import Literature.NumberTheory.LFunctions.StarkHadamardZeros
import HarnessLib

/-!
# Stark's comparison device for symmetric entire functions: `Re F'/F(σ) ≤ 4 Re F'/F(σ₁)` when no
# zero lies in the box near `s = 1` (abstract core of Stark 1974, Lemma 4)

Topic `Summits/QuantumAdvantage/QuantumAdvantage/Theorems`, helper for the crux `DegreeOnePrimesEscape`
(stmt-QuantumAdvantage-11543) of route `LinnikCubicClassGroups`; cell B2b-1 (linnik-cubic), PART B (the
residue lower bound R of line `subgroup-orthogonality-escape`). HONEST FRAMING: the value of this file is
a THEOREM — not summit progress.

Stark's lower bound for the residue `κ_K` of `ζ_K` ([Stark1974, Lemma 4 and (27)]) integrates
`(log f)'(σ)`, `f(s) = s(s−1)Λ_K(s)`, from `σ = 1` to `σ₁ = 1 + δ` and bounds `Re ∑_ρ 1/(σ−ρ)` by
comparison with its value at `σ₁` ([Stark1974, Lemma 2]: for a zero `ρ` outside the box
`{Re ρ > 1 − δ, |Im ρ| < δ}`, `Re 1/(σ−ρ) ≪ Re 1/(σ₁−ρ)` uniformly in `1 ≤ σ ≤ σ₁`). This file proves the
abstract core for an ARBITRARY entire `F` with `F(1−s) = F(s)`, growth `exp(‖s‖^μ)`, `μ < 2`, zeros in
`Re s ≤ 1` and NO zero in the box:

* `exists_hadamard_logDeriv` — the Hadamard expansion `F'/F(τ) = 2m/(τ−½) + Σₙ 2cₙ(τ−½)/(1 + cₙ(τ−½)²)`
  for all real `τ > 1` with ONE set of data `(m, cₙ)` (extracted from the proof of the tree's
  `Stark1974.re_logDeriv_nonneg_of_symmetric`, Hadamard genus zero on the even lift);
* `re_inv_sub_le_four_mul` — Stark's Lemma 2 with the constant `4`;
* `re_logDeriv_le_four_mul` — **`Re F'/F(σ) ≤ 4·Re F'/F(σ₁)`** for `1 < σ ≤ σ₁ ≤ 1 + δ`;
(The analysis helpers for the integration step — `(log‖f‖)' = Re f'/f`, the mean value inequality,
lower bounds for `Γ_ℝ`, `Γ_ℂ` on `[1,2]` — are in the sibling file `…ResidueAnalysis.lean`.)

## References

* H. M. Stark, *Some effective cases of the Brauer–Siegel theorem*, Invent. Math. 23 (1974)
  135–152, Lemmas 2–4. [Stark1974]
-/

noncomputable section

open Complex Filter Topology Set

namespace Summit.QuantumAdvantage.QuantumAdvantage.Theorems.DegreeOnePrimesEscape

namespace Residue

open Literature.NumberTheory.LFunctions Literature.NumberTheory.LFunctions.Stark1974

/-! ### The Hadamard expansion of `F'/F` on the real axis -/

/-- **Hadamard expansion of `F'/F` right of `1`** for an entire `F` with `F(1−s) = F(s)`,
`‖F(s)‖ ≤ C exp(‖s‖^μ)` (`μ < 2`) and zeros in `Re s ≤ 1`: there are `m : ℕ` and an absolutely summable
`c : ℕ → ℂ` such that every root `ζ` of `cₙζ² = −1` gives zeros `½ ± ζ` of `F`, and for EVERY real
`τ > 1`, with `z = τ − ½`, no factor `1 + cₙz²` vanishes and
`F'/F(τ) = 2m/z + Σₙ 2cₙz/(1 + cₙz²)`. (The proof of the tree's `Stark1974.re_logDeriv_nonneg_of_symmetric`,
with the point `σ` universally quantified.) [cite: MurtyMurty1997, Ch. 2 Prop. 6.1 (proof)] -/
theorem exists_hadamard_logDeriv {F : ℂ → ℂ} (hF : Differentiable ℂ F)
    (hsymm : ∀ s, F (1 - s) = F s) {C μ : ℝ} (hμ : μ < 2) (hμ0 : 0 ≤ μ)
    (hgrowth : ∀ s, ‖F s‖ ≤ C * Real.exp (‖s‖ ^ μ)) (hzero : ∀ s, F s = 0 → s.re ≤ 1) :
    ∃ (m : ℕ) (c : ℕ → ℂ), Summable (fun n ↦ ‖c n‖) ∧
      (∀ n ζ, c n * ζ ^ 2 = -1 → F (1 / 2 + ζ) = 0 ∧ F (1 / 2 - ζ) = 0) ∧
      ∀ τ : ℝ, 1 < τ →
        (∀ n, 1 + c n * ((τ : ℂ) - 1 / 2) ^ 2 ≠ 0) ∧
        logDeriv F τ = 2 * m / ((τ : ℂ) - 1 / 2) +
          ∑' n, 2 * c n * ((τ : ℂ) - 1 / 2) / (1 + c n * ((τ : ℂ) - 1 / 2) ^ 2) := by
  have hFne : ∀ s : ℂ, 1 < s.re → F s ≠ 0 := fun s hs h ↦ by linarith [hzero s h]
  -- the even function `g(z) = F(1/2 + z)`
  set g : ℂ → ℂ := fun z ↦ F (1 / 2 + z) with hg
  have hg_diff : Differentiable ℂ g := hF.comp ((differentiable_const _).add differentiable_id)
  have hg_even : ∀ z, g (-z) = g z := fun z ↦ by
    simp only [hg]
    rw [← hsymm (1 / 2 + z)]
    congr 1
    ring
  obtain ⟨C₁, hC₁0, hC₁⟩ := growth_shift hμ0 hgrowth (1 / 2) (show μ < (μ + 2) / 2 by linarith)
  -- the even lift `G(w) = g(√w)`
  set G : ℂ → ℂ := fun w ↦ g (w ^ (2⁻¹ : ℂ)) with hGdef
  have hG_diff : Differentiable ℂ G := Newman.differentiable_comp_cpow_half hg_diff hg_even
  have hG_sq : ∀ z, G (z ^ 2) = g z := fun z ↦ Newman.comp_cpow_half_apply_sq hg_even z
  have hG_growth : ∀ w, ‖G w‖ ≤ C₁ * Real.exp (‖w‖ ^ ((μ + 2) / 4)) := by
    intro w
    have h := hC₁ (w ^ (2⁻¹ : ℂ))
    have hn : ‖w ^ (2⁻¹ : ℂ)‖ = ‖w‖ ^ (2⁻¹ : ℝ) := by
      rw [show (2⁻¹ : ℂ) = ((2⁻¹ : ℝ) : ℂ) by push_cast; ring, Complex.norm_cpow_real]
    rw [hn, ← Real.rpow_mul (norm_nonneg _)] at h
    have he : (2⁻¹ : ℝ) * ((μ + 2) / 2) = (μ + 2) / 4 := by ring
    rwa [he] at h
  have hρ : (μ + 2) / 4 < 1 := by linarith
  -- `G` is not identically zero
  have hG_ne : G ((3 / 2 : ℂ) ^ 2) ≠ 0 := by
    rw [hG_sq]
    simp only [hg]
    have : (1 / 2 : ℂ) + 3 / 2 = 2 := by norm_num
    rw [this]
    exact hFne 2 (by norm_num)
  obtain ⟨m, G₁, hG₁_diff, hG₁0, hG₁_eq⟩ := exists_eq_pow_mul hG_diff hG_ne
  obtain ⟨C₂, hC₂⟩ := growth_of_eq_pow_mul hG₁_diff hG₁_eq hG_growth
  -- Hadamard's factorisation in genus zero
  obtain ⟨b, hb_sum, hb_prod⟩ :=
    Literature.Analysis.Complex.hadamard_genus_zero_holds G₁ _ C₂ hG₁_diff hρ hC₂ hG₁0
  set c : ℕ → ℂ := fun n ↦ -b n with hc
  have hc_sum : Summable fun n ↦ ‖c n‖ := by simpa [hc] using hb_sum
  have hprod : ∀ z, HasProd (fun n ↦ 1 + c n * z ^ 2) (G₁ (z ^ 2) / G₁ 0) := fun z ↦ by
    have := hb_prod (z ^ 2)
    simpa [hc, sub_eq_add_neg] using this
  have hg_eq : ∀ z, g z = z ^ (2 * m) * (G₁ 0 * ∏' n, (1 + c n * z ^ 2)) := fun z ↦ by
    rw [← hG_sq, hG₁_eq, (hprod z).tprod_eq, pow_mul]
    field_simp
  -- every factor-root gives the zeros `1/2 ± ζ` of `F`
  have hroot : ∀ n ζ, c n * ζ ^ 2 = -1 → F (1 / 2 + ζ) = 0 ∧ F (1 / 2 - ζ) = 0 := by
    intro n ζ hζ
    have hGz : G₁ (ζ ^ 2) = 0 := by
      have h0 : G₁ (ζ ^ 2) / G₁ 0 = 0 :=
        Newman.eq_zero_of_hasProd_of_eq_zero (hprod ζ) (k := n) (by rw [hζ]; ring)
      exact (div_eq_zero_iff.1 h0).resolve_right hG₁0
    have hgζ : ∀ η, η ^ 2 = ζ ^ 2 → g η = 0 := fun η hη ↦ by
      rw [← hG_sq, hη, hG₁_eq, hGz, mul_zero]
    have h1 := hgζ ζ rfl
    have h2 := hgζ (-ζ) (by ring)
    simp only [hg] at h1 h2
    refine ⟨h1, ?_⟩
    rw [show (1 / 2 : ℂ) - ζ = 1 / 2 + -ζ by ring]
    exact h2
  refine ⟨m, c, hc_sum, hroot, fun τ hτ ↦ ?_⟩
  -- the point `z₀ = τ − 1/2`
  set z₀ : ℂ := (τ : ℂ) - 1 / 2 with hz₀
  have hz₀re : z₀.re = τ - 1 / 2 := by simp [hz₀]
  have hz₀0 : z₀ ≠ 0 := by
    intro h
    have := congrArg Complex.re h
    rw [hz₀re, zero_re] at this
    linarith
  have hσz₀ : (1 / 2 : ℂ) + z₀ = τ := by simp [hz₀]
  have hgz₀ : g z₀ ≠ 0 := by
    simp only [hg]
    rw [hσz₀]
    exact hFne τ (by simpa using hτ)
  have hfac : ∀ n, 1 + c n * z₀ ^ 2 ≠ 0 := by
    intro n h
    apply hgz₀
    have h0 : G₁ (z₀ ^ 2) / G₁ 0 = 0 := Newman.eq_zero_of_hasProd_of_eq_zero (hprod z₀) h
    have hGz : G₁ (z₀ ^ 2) = 0 := (div_eq_zero_iff.1 h0).resolve_right hG₁0
    rw [← hG_sq, hG₁_eq, hGz, mul_zero]
  refine ⟨hfac, ?_⟩
  -- `logDeriv F τ = logDeriv g z₀`
  have hlog1 : logDeriv F τ = logDeriv g z₀ := by
    have hcomp : g = F ∘ fun z ↦ 1 / 2 + z := rfl
    rw [hcomp, logDeriv_comp (by rw [hσz₀]; exact (hF _)) (((differentiable_const _).add differentiable_id) _),
      hσz₀]
    have hd : deriv (fun z : ℂ ↦ 1 / 2 + z) z₀ = 1 := by
      rw [deriv_const_add, deriv_id'']
    rw [hd, mul_one]
  -- `logDeriv g z₀` from the product
  have hP_diff : Differentiable ℂ (fun z ↦ ∏' n, (1 + c n * z ^ 2)) :=
    differentiable_tprod_one_add_mul_sq hc_sum
  have hPz₀ : ∏' n, (1 + c n * z₀ ^ 2) ≠ 0 := tprod_one_add_mul_sq_ne_zero hc_sum hfac
  have hlog2 : logDeriv g z₀ = 2 * m / z₀ + ∑' n, 2 * c n * z₀ / (1 + c n * z₀ ^ 2) := by
    have hg_fun : g = fun z ↦ z ^ (2 * m) * (G₁ 0 * ∏' n, (1 + c n * z ^ 2)) := funext hg_eq
    rw [hg_fun, logDeriv_mul (f := fun z ↦ z ^ (2 * m)) (g := fun z ↦ G₁ 0 * ∏' n, (1 + c n * z ^ 2))
        z₀ (pow_ne_zero _ hz₀0) (mul_ne_zero hG₁0 hPz₀) (differentiableAt_pow _)
        ((hP_diff z₀).const_mul _),
      logDeriv_const_mul (f := fun z ↦ ∏' n, (1 + c n * z ^ 2)) z₀ (G₁ 0) hG₁0,
      logDeriv_tprod_one_add_mul_sq hc_sum hfac]
    have hpow : logDeriv (fun z : ℂ ↦ z ^ (2 * m)) z₀ = 2 * m / z₀ := by
      rw [show (fun z : ℂ ↦ z ^ (2 * m)) = (· ^ (2 * m)) from rfl, logDeriv_pow]
      push_cast
      ring
    rw [hpow]
  rw [hlog1, hlog2]

/-! ### Stark's Lemma 2: comparison of `Re 1/(σ − w)` at `σ` and at `σ₁` -/

/-- **Stark's Lemma 2 (with the constant `4`).** Let `0 < δ`, `1 ≤ σ ≤ σ₁ ≤ 1 + δ`, and let `w` with
`Re w ≤ 1` lie OUTSIDE the box `{Re w > 1 − δ, |Im w| < δ}`. Then `Re 1/(σ − w) ≤ 4 · Re 1/(σ₁ − w)`.
[cite: Stark1974, Lemma 2] -/
theorem re_inv_sub_le_four_mul {σ σ₁ δ : ℝ} {w : ℂ} (hδ : 0 < δ) (hσ : 1 ≤ σ) (hσσ₁ : σ ≤ σ₁)
    (hσ₁ : σ₁ ≤ 1 + δ) (hw : w.re ≤ 1) (hbox : 1 - δ < w.re → δ ≤ |w.im|) :
    (((σ : ℂ) - w)⁻¹).re ≤ 4 * (((σ₁ : ℂ) - w)⁻¹).re := by
  set u : ℝ := σ - w.re with hu
  set u₁ : ℝ := σ₁ - w.re with hu₁
  set t : ℝ := w.im with ht
  have hu0 : 0 ≤ u := by rw [hu]; linarith
  have huu₁ : u ≤ u₁ := by rw [hu, hu₁]; linarith
  have hu₁le : u₁ ≤ u + δ := by rw [hu, hu₁]; linarith
  have hre : ((σ : ℂ) - w).re = u := by simp [hu]
  have him : ((σ : ℂ) - w).im = -t := by simp [ht]
  have hre₁ : ((σ₁ : ℂ) - w).re = u₁ := by simp [hu₁]
  have him₁ : ((σ₁ : ℂ) - w).im = -t := by simp [ht]
  -- the two denominators are positive
  have hden : 0 < u * u + t * t := by
    rcases lt_or_eq_of_le hu0 with hpos | hzero
    · nlinarith [mul_self_nonneg t]
    · -- `u = 0`: then `Re w = σ ≥ 1`, so `Re w = 1 > 1 − δ`, hence `|t| ≥ δ > 0`
      have hwre : w.re = 1 := by rw [hu] at hzero; linarith
      have htδ : δ ≤ |t| := hbox (by rw [hwre]; linarith)
      have ht0 : 0 < t * t := by
        have : 0 < |t| := lt_of_lt_of_le hδ htδ
        have h' : t ≠ 0 := abs_pos.mp this
        exact mul_self_pos.mpr h'
      nlinarith
  have hden₁ : 0 < u₁ * u₁ + t * t := by nlinarith
  rw [Complex.inv_re, Complex.inv_re, Complex.normSq_apply, Complex.normSq_apply, hre, him, hre₁, him₁,
    show -t * -t = t * t by ring]
  rw [div_le_iff₀ hden, show 4 * (u₁ / (u₁ * u₁ + t * t)) * (u * u + t * t) =
    4 * u₁ * (u * u + t * t) / (u₁ * u₁ + t * t) by ring, le_div_iff₀ hden₁]
  -- goal: `u (u₁² + t²) ≤ 4 u₁ (u² + t²)`
  by_cases hcase : w.re ≤ 1 - δ
  · -- case A: `u ≥ δ`, so `u₁ ≤ 2u`
    have huδ : δ ≤ u := by rw [hu]; linarith
    have hu₁2 : u₁ ≤ 2 * u := by linarith
    have h1 : u * (u₁ * u₁) ≤ 4 * u₁ * (u * u) := by nlinarith [mul_nonneg hu0 (by linarith : 0 ≤ u₁)]
    have h2 : u * (t * t) ≤ 4 * u₁ * (t * t) := by nlinarith [mul_self_nonneg t]
    nlinarith
  · -- case B: `|t| ≥ δ`
    rw [not_le] at hcase
    have htδ : δ ≤ |t| := hbox hcase
    have ht2 : δ * δ ≤ t * t := by
      have := mul_self_le_mul_self hδ.le htδ
      rwa [abs_mul_abs_self] at this
    have hu₁sq : u₁ * u₁ ≤ 2 * (u * u) + 2 * (t * t) := by
      have h1 : u₁ * u₁ ≤ (u + δ) * (u + δ) := mul_self_le_mul_self (by linarith) hu₁le
      nlinarith [mul_self_nonneg (u - δ)]
    have h3 : u * (u₁ * u₁ + t * t) ≤ 3 * u * (u * u + t * t) := by nlinarith [mul_self_nonneg t]
    have h4 : 3 * u * (u * u + t * t) ≤ 4 * u₁ * (u * u + t * t) := by
      nlinarith [mul_self_nonneg t, mul_self_nonneg u]
    linarith

/-! ### The comparison theorem -/

/-- **`Re F'/F(σ) ≤ 4 Re F'/F(σ₁)`** ([Stark1974, Lemmas 2–3 combined]): let `F` be entire with
`F(1 − s) = F(s)`, `‖F(s)‖ ≤ C exp(‖s‖^μ)` for some `0 ≤ μ < 2`, all zeros in `Re s ≤ 1` and NO zero in
the box `{Re s > 1 − δ, |Im s| < δ}` (`0 < δ ≤ ½`). Then for `1 < σ ≤ σ₁ ≤ 1 + δ`,
`Re F'/F(σ) ≤ 4 · Re F'/F(σ₁)` (termwise in the Hadamard expansion; the zeros pair off as `ρ, 1 − ρ`,
and `1 − ρ` is outside the box too, by symmetry). [cite: Stark1974, Lemma 4 (proof)] -/
theorem re_logDeriv_le_four_mul {F : ℂ → ℂ} (hF : Differentiable ℂ F)
    (hsymm : ∀ s, F (1 - s) = F s) {C μ : ℝ} (hμ : μ < 2) (hμ0 : 0 ≤ μ)
    (hgrowth : ∀ s, ‖F s‖ ≤ C * Real.exp (‖s‖ ^ μ)) (hzero : ∀ s, F s = 0 → s.re ≤ 1)
    {δ : ℝ} (hδ : 0 < δ) (hδ1 : δ ≤ 1 / 2)
    (hbox : ∀ s, F s = 0 → 1 - δ < s.re → δ ≤ |s.im|)
    {σ σ₁ : ℝ} (hσ : 1 < σ) (hσσ₁ : σ ≤ σ₁) (hσ₁ : σ₁ ≤ 1 + δ) :
    (logDeriv F σ).re ≤ 4 * (logDeriv F σ₁).re := by
  obtain ⟨m, c, hc, hroots, hrep⟩ := exists_hadamard_logDeriv hF hsymm hμ hμ0 hgrowth hzero
  obtain ⟨hfac, hlog⟩ := hrep σ hσ
  obtain ⟨hfac₁, hlog₁⟩ := hrep σ₁ (by linarith)
  have hsum := summable_logDeriv_terms hc ((σ : ℂ) - 1 / 2)
  have hsum₁ := summable_logDeriv_terms hc ((σ₁ : ℂ) - 1 / 2)
  have hsumre : Summable fun n ↦ (2 * c n * ((σ : ℂ) - 1 / 2) / (1 + c n * ((σ : ℂ) - 1 / 2) ^ 2)).re :=
    (Complex.hasSum_re hsum.hasSum).summable
  have hsumre₁ : Summable fun n ↦
      4 * (2 * c n * ((σ₁ : ℂ) - 1 / 2) / (1 + c n * ((σ₁ : ℂ) - 1 / 2) ^ 2)).re :=
    ((Complex.hasSum_re hsum₁.hasSum).summable).mul_left 4
  rw [hlog, hlog₁, add_re, add_re, Complex.re_tsum hsum, Complex.re_tsum hsum₁, mul_add, ← tsum_mul_left]
  -- the pole term
  have hm0 : (0 : ℝ) ≤ m := Nat.cast_nonneg m
  have h1 : (2 * (m : ℂ) / ((σ : ℂ) - 1 / 2)).re ≤ 4 * (2 * (m : ℂ) / ((σ₁ : ℂ) - 1 / 2)).re := by
    rw [show (2 * (m : ℂ) / ((σ : ℂ) - 1 / 2)) = ((2 * m / (σ - 1 / 2) : ℝ) : ℂ) by push_cast; ring,
      show (2 * (m : ℂ) / ((σ₁ : ℂ) - 1 / 2)) = ((2 * m / (σ₁ - 1 / 2) : ℝ) : ℂ) by push_cast; ring,
      ofReal_re, ofReal_re]
    rw [div_le_iff₀ (by linarith), show 4 * (2 * (m : ℝ) / (σ₁ - 1 / 2)) * (σ - 1 / 2) =
      (8 * m * (σ - 1 / 2)) / (σ₁ - 1 / 2) by ring, le_div_iff₀ (by linarith)]
    nlinarith
  -- the zero terms
  have h2 : ∑' n, (2 * c n * ((σ : ℂ) - 1 / 2) / (1 + c n * ((σ : ℂ) - 1 / 2) ^ 2)).re ≤
      ∑' n, 4 * (2 * c n * ((σ₁ : ℂ) - 1 / 2) / (1 + c n * ((σ₁ : ℂ) - 1 / 2) ^ 2)).re := by
    refine Summable.tsum_le_tsum (fun n ↦ ?_) hsumre hsumre₁
    by_cases hn : c n = 0
    · simp [hn]
    · set ζ : ℂ := (-(c n)⁻¹) ^ (2⁻¹ : ℂ) with hζdef
      have hζ : c n * ζ ^ 2 = -1 := by
        rw [hζdef, cpow_ofNat_inv_pow _ 2]
        field_simp
      obtain ⟨hwp, hwm⟩ := hroots n ζ hζ
      rw [term_eq_inv_add_inv hζ (hfac n), term_eq_inv_add_inv hζ (hfac₁ n), add_re, add_re, mul_add,
        show (σ : ℂ) - 1 / 2 - ζ = (σ : ℂ) - (1 / 2 + ζ) by ring,
        show (σ : ℂ) - 1 / 2 + ζ = (σ : ℂ) - (1 / 2 - ζ) by ring,
        show (σ₁ : ℂ) - 1 / 2 - ζ = (σ₁ : ℂ) - (1 / 2 + ζ) by ring,
        show (σ₁ : ℂ) - 1 / 2 + ζ = (σ₁ : ℂ) - (1 / 2 - ζ) by ring]
      exact add_le_add
        (re_inv_sub_le_four_mul hδ hσ.le hσσ₁ hσ₁ (hzero _ hwp) (hbox _ hwp))
        (re_inv_sub_le_four_mul hδ hσ.le hσσ₁ hσ₁ (hzero _ hwm) (hbox _ hwm))
  linarith

end Residue

end Summit.QuantumAdvantage.QuantumAdvantage.Theorems.DegreeOnePrimesEscape

end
============================================================
What is needed: Your task is to restate, word for word, only those lines above that fall between the line holding "rw [div_le_iff₀ (by" and the line holding "have h2 : ∑'", inclusive.

Task answer:
    rw [div_le_iff₀ (by linarith), show 4 * (2 * (m : ℝ) / (σ₁ - 1 / 2)) * (σ - 1 / 2) =
      (8 * m * (σ - 1 / 2)) / (σ₁ - 1 / 2) by ring, le_div_iff₀ (by linarith)]
    nlinarith
  -- the zero terms
  have h2 : ∑' n, (2 * c n * ((σ : ℂ) - 1 / 2) / (1 + c n * ((σ : ℂ) - 1 / 2) ^ 2)).re ≤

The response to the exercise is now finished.